A predictive scoring system for therapy-failure in persons with chronic myeloid leukemia receiving initial imatinib therapy.
Xiao-Shuai ZhangRobert Peter GaleMei-Jie ZhangXiao-Jun HuangQian JiangPublished in: Leukemia (2022)
Data from 1,364 consecutive subjects with chronic-phase chronic myeloid leukemia (CML) receiving initial imatinib-therapy were interrogated to identify co-variates predicting therapy failure. Subjects were randomly divided into training (n = 908) and validation datasets (n = 456). In the training dataset, WBC count ≥120 × 10E + 9/L, haemoglobin concentration <115 g/L, blood basophils ≥12% and European Treatment and Outcome Study for CML Long-Term Survival (ELTS) risk score were significantly-associated with failure-free survival (FFS). Each co-variate was assigned 1 point to develop the imatinib-therapy failure (IMTF) model except ELTS high-risk category which was assigned 2 points based on multi-variable regression coefficients. Area under receiver-operator characteristic curve values in the IMTF model for 1-, 3- and 5-year FFS were 0.79-0.84 in the training dataset and 0.78-0.85 in the validation dataset.

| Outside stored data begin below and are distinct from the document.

import Mathlib
import HarnessLib
import Summits.HubbardSuperconductivity.HubbardSuperconductivity.Theorems.KLProgrammeKLRegimeSplitEdgeFactsShellOverlap

/-!
# Route `KLProgramme` — ENGINE child gen 8 (stmt-HubbardSuperconductivity-20437 `KLRegimeEngineV17F2`), skeleton v2 class #5 «(S)-transfer» rev 3 (RELATIVE
# family): the CUTOFF-BUILT (complementary) family — index-level facts (cell gate-hubbard-kl, seat hubbard-kl-p1 g13 = class-#5 text owner; EdgeFacts lane)

WHY.  Plan g20 (R54t)/(R54u) restrict the relative family `PairTransferRelFamily … n TB` (p585429) to a STEP-CLOSED, FRAME-COVARIANT, CONSUMER-COMPLETE sub-family;
the text owner's pick (KL STATUS p1 g13, 2026-08-27T23:58Z) is the COMPLEMENTARY family: the members of record `s^K_{n,m} := softSymbolCompl K n m = w^K_{Λ_m} − w^K_{Λ_n}`,
`n ≤ m` (`m = n`: the PLAIN member `0`; `m > nScales β`: the WICK member `1 − w^K_{Λ_n}`), ordered pairs `(s_{n,m} | s_{n,m′})`, `n ≤ m′ ≤ m`.  This file supplies the
index-level facts that make the restriction work, as theorems about `softSymbolCompl` ONLY (no new definition — the predicate `IsCutoffBuilt` and the restricted
family Prop are the RelDefs author's `…EngineV8PairTransferRelDefsCB`, which can import this file):

* §1 ALGEBRA (any frame `K`): `softSymbolCompl_self` (`s_{n,n} = 0`), the explicit RADIAL profile `softSymbolCompl_eq_profile` (`s_{n,m}(k) = χ₂(r²/Λ_m²) − χ₂(r²/Λ_n²)`,
  `r² = ω_k² + e_K(k)²`) and `softSymbolCompl_eq_of_radius_eq`, the TELESCOPING / HISTORY identity `softSymbolCompl_add_compl` (`s_{j,m} + s_{n,j} = s_{n,m}`; at `j = n+1`:
  the history of the member `(n+1, m)` is the member `(n, m)` — `softSymbolCompl_succ_add_slice`), the DIFFERENCE identity `softSymbolCompl_sub_compl`
  (`s_{n,m} − s_{n,m′} = s_{m′,m}`: the difference of a family pair is the complementary symbol of the DEEPER scale `m′`), the ORDER `softSymbolCompl_mono_index`
  (`m′ ≤ m ⇒ s_{n,m′} ≤ s_{n,m}`), and the WICK member `softSymbolCompl_eq_one_sub_of_nScales_lt` (`m > nScales β ⇒ s_{n,m} = 1 − w^K_{Λ_n}`, since `|ω| ≥ π/β > Λ_m`).
* §2 MASSES AND OVERLAP of family pairs: the difference is admissible at the deeper scale (`isSoftSymbol_compl_sub_compl`), hence on a `FrameOK` frame with
  `klBetaMin ≤ β ≤ L` its soft mass at scale `n` is `≤ 15367·4^{−(m′−n)}` (`klSoftMass_compl_sub_compl_le_deep`, from p585429 `klSoftMass_le_deep`), and its born overlap
  at scale `n` VANISHES as soon as `m′ ≥ n+1` (`klShellOverlap_compl_sub_compl_eq_zero`, from p586307 `klShellOverlap_eq_zero_of_soft_succ`) — the floor slot of
  `transferBarRelAtF` (k3c1-p1, `…RelBarF`) is live only on the PINNED pairs `(s_{n,m} | 0)`.
* §3 THE HISTORY PAIR: for `n+1 ≤ m′ ≤ m` the pair `(s_{n,m} | s_{n,m′})` (the history, at scale `n`, of `(s_{n+1,m} | s_{n+1,m′})`) is ordered, admissible at `(K, n)`,
  has the SAME difference, zero born overlap at `n`, and a quarter of the soft mass: `klSoftMass K n D = klSoftMass K (n+1) D / 4` (`historyPair_facts`,
  `klSoftMass_historyPair_eq`).
Exact algebra over landed lemmas; nothing about the model's sizes is asserted; nothing asserts superconductivity.  0 kit · 0 lit.
-/

noncomputable section

namespace Summit.HubbardSuperconductivity.HubbardSuperconductivity.Theorems.KLRegimeSplit

set_option linter.dupNamespace false -- summit = problem name (single-conjunct summit), D-0017

open Real Finset Literature.MathematicalPhysics.QuantumLattice Literature.Probability.LatticeModels
open Summit.HubbardSuperconductivity.HubbardSuperconductivity.Theorems.KLProgrammeLegKernels
open Summit.HubbardSuperconductivity.HubbardSuperconductivity.Theorems.TwoPointAssembly

/-! ## §1 Algebra of the complementary family (any frame) -/

section Algebra

variable {L M : ℕ} (β μ : ℝ) (K : TrigPolyC4v)

/-- **The PLAIN member**: `s_{n,n} = w_{Λ_n} − w_{Λ_n} = 0`. -/
theorem softSymbolCompl_self (n : ℕ) : softSymbolCompl L M β μ K n n = fun _ => 0 := by
  funext k
  simp [softSymbolCompl]

/-- **The explicit RADIAL profile** of a complementary symbol: `s_{n,m}(k) = χ₂((ω_k² + e_K(k)²)/Λ_m²) − χ₂((ω_k² + e_K(k)²)/Λ_n²)` (`χ₂ = salmhoferCutoff`) — a function of
`r² = ω² + e_K²` alone, through ONE explicit two-parameter Gevrey profile. -/
theorem softSymbolCompl_eq_profile (n m : ℕ) (k : FreqMomentum L M) :
    softSymbolCompl L M β μ K n m k =
      salmhoferCutoff ((matsubaraFreq β M k.1 ^ 2 + nambuXiCT L μ K k.2 ^ 2) / klScale klE0 m ^ 2) -
        salmhoferCutoff ((matsubaraFreq β M k.1 ^ 2 + nambuXiCT L μ K k.2 ^ 2) / klScale klE0 n ^ 2) := rfl

/-- Hence complementary symbols are RADIAL in their frame: two modes with the same `ω² + e_K²` carry the same value. -/
theorem softSymbolCompl_eq_of_radius_eq (n m : ℕ) {k k' : FreqMomentum L M}
    (h : matsubaraFreq β M k.1 ^ 2 + nambuXiCT L μ K k.2 ^ 2 = matsubaraFreq β M k'.1 ^ 2 + nambuXiCT L μ K k'.2 ^ 2) :
    softSymbolCompl L M β μ K n m k = softSymbolCompl L M β μ K n m k' := by
  rw [softSymbolCompl_eq_profile, softSymbolCompl_eq_profile, h]

/-- **TELESCOPING** (any frame, any indices): `s_{j,m} + s_{n,j} = s_{n,m}`. -/
theorem softSymbolCompl_add_compl (n j m : ℕ) : softSymbolCompl L M β μ K j m + softSymbolCompl L M β μ K n j = softSymbolCompl L M β μ K n m := by
  funext k
  simp only [Pi.add_apply, softSymbolCompl]
  ring

/-- **THE HISTORY IDENTITY**: adding the slice symbol `s_{n,n+1}` to the member `(n+1, m)` gives the member `(n, m)` — `s_{n+1,m} + s_{n,n+1} = s_{n,m}`.  So the history
(at scale `n`) of the cutoff-built member of index `m` is the cutoff-built member of the SAME index: the family is closed under the step in every frame. -/
theorem softSymbolCompl_succ_add_slice (n m : ℕ) :
    softSymbolCompl L M β μ K (n + 1) m + softSymbolCompl L M β μ K n (n + 1) = softSymbolCompl L M β μ K n m :=
  softSymbolCompl_add_compl β μ K n (n + 1) m

/-- Pointwise form of the history identity. -/
theorem softSymbolCompl_succ_add_slice_apply (n m : ℕ) (k : FreqMomentum L M) :
    softSymbolCompl L M β μ K (n + 1) m k + softSymbolCompl L M β μ K n (n + 1) k = softSymbolCompl L M β μ K n m k := by
  have h := congrFun (softSymbolCompl_succ_add_slice β μ K n m) k
  simpa only [Pi.add_apply] using h

/-- **THE DIFFERENCE IDENTITY**: `s_{n,m} − s_{n,m′} = s_{m′,m}` — the difference of a family pair is the complementary symbol of the DEEPER scale `m′` (any indices). -/
theorem softSymbolCompl_sub_compl (n m m' : ℕ) : softSymbolCompl L M β μ K n m - softSymbolCompl L M β μ K n m' = softSymbolCompl L M β μ K m' m := by
  funext k
  simp only [Pi.sub_apply, softSymbolCompl]
  ring

/-- Pointwise form of the difference identity. -/
theorem softSymbolCompl_sub_compl_apply (n m m' : ℕ) (k : FreqMomentum L M) :
    softSymbolCompl L M β μ K n m k - softSymbolCompl L M β μ K n m' k = softSymbolCompl L M β μ K m' m k := by
  simp only [softSymbolCompl]
  ring

/-- The difference does not see the base scale: `s_{n,m} − s_{n,m′} = s_{j,m} − s_{j,m′}` for all `n, j`. -/
theorem softSymbolCompl_sub_compl_eq_sub (n j m m' : ℕ) :
    softSymbolCompl L M β μ K n m - softSymbolCompl L M β μ K n m' = softSymbolCompl L M β μ K j m - softSymbolCompl L M β μ K j m' := by
  rw [softSymbolCompl_sub_compl, softSymbolCompl_sub_compl]

/-- **ORDER**: the family is totally ordered by the index — `m′ ≤ m ⇒ s_{n,m′} ≤ s_{n,m}` pointwise (`w_{Λ_{m′}} ≤ w_{Λ_m}`). -/
theorem softSymbolCompl_mono_index (n : ℕ) {m m' : ℕ} (h : m' ≤ m) (k : FreqMomentum L M) :
    softSymbolCompl L M β μ K n m' k ≤ softSymbolCompl L M β μ K n m k := by
  have := hubbardCutoffWeightCT_klScale_mono (L := L) β μ K h k
  unfold softSymbolCompl
  linarith

/-- The difference of an ordered family pair is pointwise nonnegative. -/
theorem softSymbolCompl_sub_compl_nonneg (n : ℕ) {m m' : ℕ} (h : m' ≤ m) (k : FreqMomentum L M) :
    0 ≤ softSymbolCompl L M β μ K n m k - softSymbolCompl L M β μ K n m' k := by
  linarith [softSymbolCompl_mono_index β μ K n h k]

/-- **THE WICK MEMBER**: past the thermal index every mode is above the scale (`|ω_k| ≥ π/β > Λ_m` for `m > nScales β`), so `w^K_{Λ_m} ≡ 1` and
`s_{n,m} = 1 − w^K_{Λ_n}` — the member whose covariance is `D^K_n` itself (`softCovOf_self`). -/
theorem softSymbolCompl_eq_one_sub_of_nScales_lt {β : ℝ} (hβ : 0 < β) (μ : ℝ) (K : TrigPolyC4v) (n : ℕ) {m : ℕ} (hm : nScales β < m) :
    softSymbolCompl L M β μ K n m = fun k => 1 - hubbardCutoffWeightCT L M β μ K (klScale klE0 n) k := by
  funext k
  have hΛ : 0 < klScale klE0 m := klth_klScale_pos m
  have h1 : hubbardCutoffWeightCT L M β μ K (klScale klE0 m) k = 1 := by
    unfold hubbardCutoffWeightCT
    apply salmhoferCutoff_of_ge
    rw [le_div_iff₀ (by positivity), one_mul]
    have hω : klScale klE0 m ≤ |matsubaraFreq β M k.1| :=
      ((klth_klScale_lt_pi_div hβ hm).le).trans (Literature.MathematicalPhysics.QuantumLattice.pi_div_le_abs_matsubaraFreq hβ k.1)
    have h2 : klScale klE0 m ^ 2 ≤ matsubaraFreq β M k.1 ^ 2 := by
      rw [← sq_abs (matsubaraFreq β M k.1)]
      exact pow_le_pow_left₀ hΛ.le hω 2
    nlinarith [sq_nonneg (nambuXiCT L μ K k.2)]
  unfold softSymbolCompl
  rw [h1]

end Algebra

/-! ## §2 Masses and born overlap of family pairs -/

section Masses

variable {L M : ℕ} [NeZero L] (β μ : ℝ) (K : TrigPolyC4v)

omit [NeZero L] in
/-- The difference of the family pair `(s_{n,m} | s_{n,m′})`, `m′ ≤ m`, is ADMISSIBLE AT THE DEEPER SCALE `m′` (it is `s_{m′,m}`). -/
theorem isSoftSymbol_compl_sub_compl (n : ℕ) {m m' : ℕ} (h : m' ≤ m) :
    IsSoftSymbol L M β μ K m' (softSymbolCompl L M β μ K n m - softSymbolCompl L M β μ K n m') := by
  rw [softSymbolCompl_sub_compl]
  exact isSoftSymbol_compl β μ K h

omit [NeZero L] in
/-- … and (a fortiori) admissible at every scale `j ≤ m′`, in particular at the pair's own scale `n ≤ m′`. -/
theorem isSoftSymbol_compl_sub_compl_of_le {j m m' : ℕ} (n : ℕ) (hj : j ≤ m') (h : m' ≤ m) :
    IsSoftSymbol L M β μ K j (softSymbolCompl L M β μ K n m - softSymbolCompl L M β μ K n m') := by
  rw [softSymbolCompl_sub_compl, ← softSymbolCompl_sub_compl β μ K j m m']
  exact isSoftSymbol_sub_of_ordered β μ K (isSoftSymbol_compl β μ K (hj.trans h)) (isSoftSymbol_compl β μ K hj)
    (softSymbolCompl_mono_index β μ K j h)

omit [NeZero L] in
/-- Pointwise bounds of the difference: `0 ≤ s_{n,m} − s_{n,m′} ≤ 1 − w^K_{Λ_{m′}}` (`m′ ≤ m`). -/
theorem softSymbolCompl_sub_compl_mem (n : ℕ) {m m' : ℕ} (h : m' ≤ m) (k : FreqMomentum L M) :
    0 ≤ (softSymbolCompl L M β μ K n m - softSymbolCompl L M β μ K n m') k ∧
      (softSymbolCompl L M β μ K n m - softSymbolCompl L M β μ K n m') k ≤ 1 - hubbardCutoffWeightCT L M β μ K (klScale klE0 m') k :=
  (isSoftSymbol_compl_sub_compl β μ K n h).1 k

variable {R : RenConsts} {U : ℝ} {N : ℕ}

/-- **DEEP MASS OF A FAMILY PAIR'S DIFFERENCE**: on a `FrameOK` frame with `klBetaMin ≤ β ≤ L`, for `n ≤ m′ ≤ m`,
`klSoftMass K n (s_{n,m} − s_{n,m′}) ≤ 15367·4^{−(m′−n)}` — the relative bar of a pair whose members first differ at the deep shell `m′` is correspondingly small. -/
theorem klSoftMass_compl_sub_compl_le_deep (hK : FrameOK R U N μ K) (hβ : klBetaMin ≤ β) (hβL : β ≤ L) {n m m' : ℕ} (hn : n ≤ m') (h : m' ≤ m) :
    klSoftMass L M β μ K n (softSymbolCompl L M β μ K n m - softSymbolCompl L M β μ K n m') ≤ 15367 * ((4 : ℝ) ^ (m' - n))⁻¹ :=
  klSoftMass_le_deep hK hβ hβL hn (softSymbolCompl_sub_compl_mem β μ K n h)

/-- The coarse form at the pair's own scale: `klSoftMass K n (s_{n,m} − s_{n,m′}) ≤ 15367` (`n ≤ m′ ≤ m`). -/
theorem klSoftMass_compl_sub_compl_le (hK : FrameOK R U N μ K) (hβ : klBetaMin ≤ β) (hβL : β ≤ L) {n m m' : ℕ} (hn : n ≤ m') (h : m' ≤ m) :
    klSoftMass L M β μ K n (softSymbolCompl L M β μ K n m - softSymbolCompl L M β μ K n m') ≤ 15367 := by
  refine (klSoftMass_compl_sub_compl_le_deep β μ K hK hβ hβL hn h).trans ?_
  have h4 : (1 : ℝ) ≤ (4 : ℝ) ^ (m' - n) := one_le_pow₀ (by norm_num)
  have : ((4 : ℝ) ^ (m' - n))⁻¹ ≤ 1 := inv_le_one_of_one_le₀ h4
  nlinarith

/-- The mass of a single MEMBER at its own scale: `klSoftMass K n (s_{n,m}) ≤ 15367` (`n ≤ m`; the pinned pair `(s_{n,m} | 0)`). -/
theorem klSoftMass_compl_le (hK : FrameOK R U N μ K) (hβ : klBetaMin ≤ β) (hβL : β ≤ L) {n m : ℕ} (hnm : n ≤ m) :
    klSoftMass L M β μ K n (softSymbolCompl L M β μ K n m) ≤ 15367 :=
  klSoftMass_le_of_isSoftSymbol hK hβ hβL (isSoftSymbol_compl β μ K hnm)

/-- **THE BORN OVERLAP OF A NON-PINNED FAMILY PAIR VANISHES**: for `n + 1 ≤ m′ ≤ m`, `klShellOverlap K n (s_{n,m} − s_{n,m′}) = 0` — the difference `s_{m′,m}` lives on
`ω² + e_K² < Λ_{m′}² ≤ Λ_n²/16`, below the scale-`n` band `[Λ_n²/4, Λ_n²]`.  So the floor slot of the relative bar is live only on the pinned pairs `(s_{n,m} | 0)`. -/
theorem klShellOverlap_compl_sub_compl_eq_zero {n m m' : ℕ} (hn : n + 1 ≤ m') (h : m' ≤ m) :
    klShellOverlap L M β μ K n (softSymbolCompl L M β μ K n m - softSymbolCompl L M β μ K n m') = 0 :=
  klShellOverlap_eq_zero_of_soft_succ β μ K n fun k => by
    obtain ⟨h0, h1⟩ := softSymbolCompl_sub_compl_mem β μ K n h k
    rw [abs_of_nonneg h0]
    exact h1.trans (by linarith [hubbardCutoffWeightCT_klScale_mono (L := L) β μ K hn k])

/-- The born overlap of ANY family pair at its own scale is at most `15367` (`n ≤ m′ ≤ m`; relevant only for the pinned pairs `m′ = n`). -/
theorem klShellOverlap_compl_sub_compl_le (hK : FrameOK R U N μ K) (hβ : klBetaMin ≤ β) (hβL : β ≤ L) {n m m' : ℕ} (hn : n ≤ m') (h : m' ≤ m) :
    klShellOverlap L M β μ K n (softSymbolCompl L M β μ K n m - softSymbolCompl L M β μ K n m') ≤ 15367 :=
  (klShellOverlap_le_klSoftMass β μ K (pos_of_klBetaMin_le hβ) n _).trans (klSoftMass_compl_sub_compl_le β μ K hK hβ hβL hn h)

end Masses

/-! ## §3 The history pair -/

section History

variable {L M : ℕ} [NeZero L] (β μ : ℝ) (K : TrigPolyC4v)

/-- **History bookkeeping** (one frame `K`): for `n + 1 ≤ m′ ≤ m`, the pair `(s_{n,m} | s_{n,m′})` — the scale-`n` history of the pair `(s_{n+1,m} | s_{n+1,m′})`, obtained by
adding the slice symbol `s_{n,n+1}` to both members — is ORDERED, both members are admissible at `(K, n)`, its difference EQUALS the deeper pair's difference, and its born
overlap at scale `n` is `0`. -/
theorem historyPair_facts {n m m' : ℕ} (hn : n + 1 ≤ m') (h : m' ≤ m) :
    softSymbolCompl L M β μ K (n + 1) m + softSymbolCompl L M β μ K n (n + 1) = softSymbolCompl L M β μ K n m ∧
    softSymbolCompl L M β μ K (n + 1) m' + softSymbolCompl L M β μ K n (n + 1) = softSymbolCompl L M β μ K n m' ∧
    IsSoftSymbol L M β μ K n (softSymbolCompl L M β μ K n m) ∧ IsSoftSymbol L M β μ K n (softSymbolCompl L M β μ K n m') ∧
    (∀ k, softSymbolCompl L M β μ K n m' k ≤ softSymbolCompl L M β μ K n m k) ∧
    softSymbolCompl L M β μ K n m - softSymbolCompl L M β μ K n m' = softSymbolCompl L M β μ K (n + 1) m - softSymbolCompl L M β μ K (n + 1) m' ∧
    klShellOverlap L M β μ K n (softSymbolCompl L M β μ K n m - softSymbolCompl L M β μ K n m') = 0 :=
  ⟨softSymbolCompl_succ_add_slice β μ K n m, softSymbolCompl_succ_add_slice β μ K n m',
    isSoftSymbol_compl β μ K ((Nat.le_succ n).trans (hn.trans h)), isSoftSymbol_compl β μ K ((Nat.le_succ n).trans hn),
    fun k => softSymbolCompl_mono_index β μ K n h k, softSymbolCompl_sub_compl_eq_sub β μ K n (n + 1) m m',
    klShellOverlap_compl_sub_compl_eq_zero β μ K hn h⟩

/-- **THE CONTRACTION on the family** (one frame): the history pair carries a QUARTER of the soft mass of the deeper pair — `klSoftMass K n (s_{n,m} − s_{n,m′}) =
klSoftMass K (n+1) (s_{n+1,m} − s_{n+1,m′}) / 4` (same difference, `klSoftMass_succ`). -/
theorem klSoftMass_historyPair_eq (n m m' : ℕ) :
    klSoftMass L M β μ K n (softSymbolCompl L M β μ K n m - softSymbolCompl L M β μ K n m') =
      klSoftMass L M β μ K (n + 1) (softSymbolCompl L M β μ K (n + 1) m - softSymbolCompl L M β μ K (n + 1) m') / 4 := by
  rw [softSymbolCompl_sub_compl_eq_sub β μ K n (n + 1) m m', klSoftMass_succ]
  ring

end History

end Summit.HubbardSuperconductivity.HubbardSuperconductivity.Theorems.KLRegimeSplit

end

Calibration plots showed high agreement between predicted and observed outcomes. Decision curve analyses indicated subjects benefited from clinical use of this model. Cumulative incidences of imatinib-therapy failure and probabilities of FFS among the 5 risk cohorts (very low-, low-, intermediate-, high- and very high-risk) using the IMTF model were significantly different (all p values < 0.001). The IMTF model also correlated with probabilities of progression-free survival and survival (all p values < 0.001). These data should help physicians optimize TKI-therapy strategy at diagnosis in persons with chronic phase CML.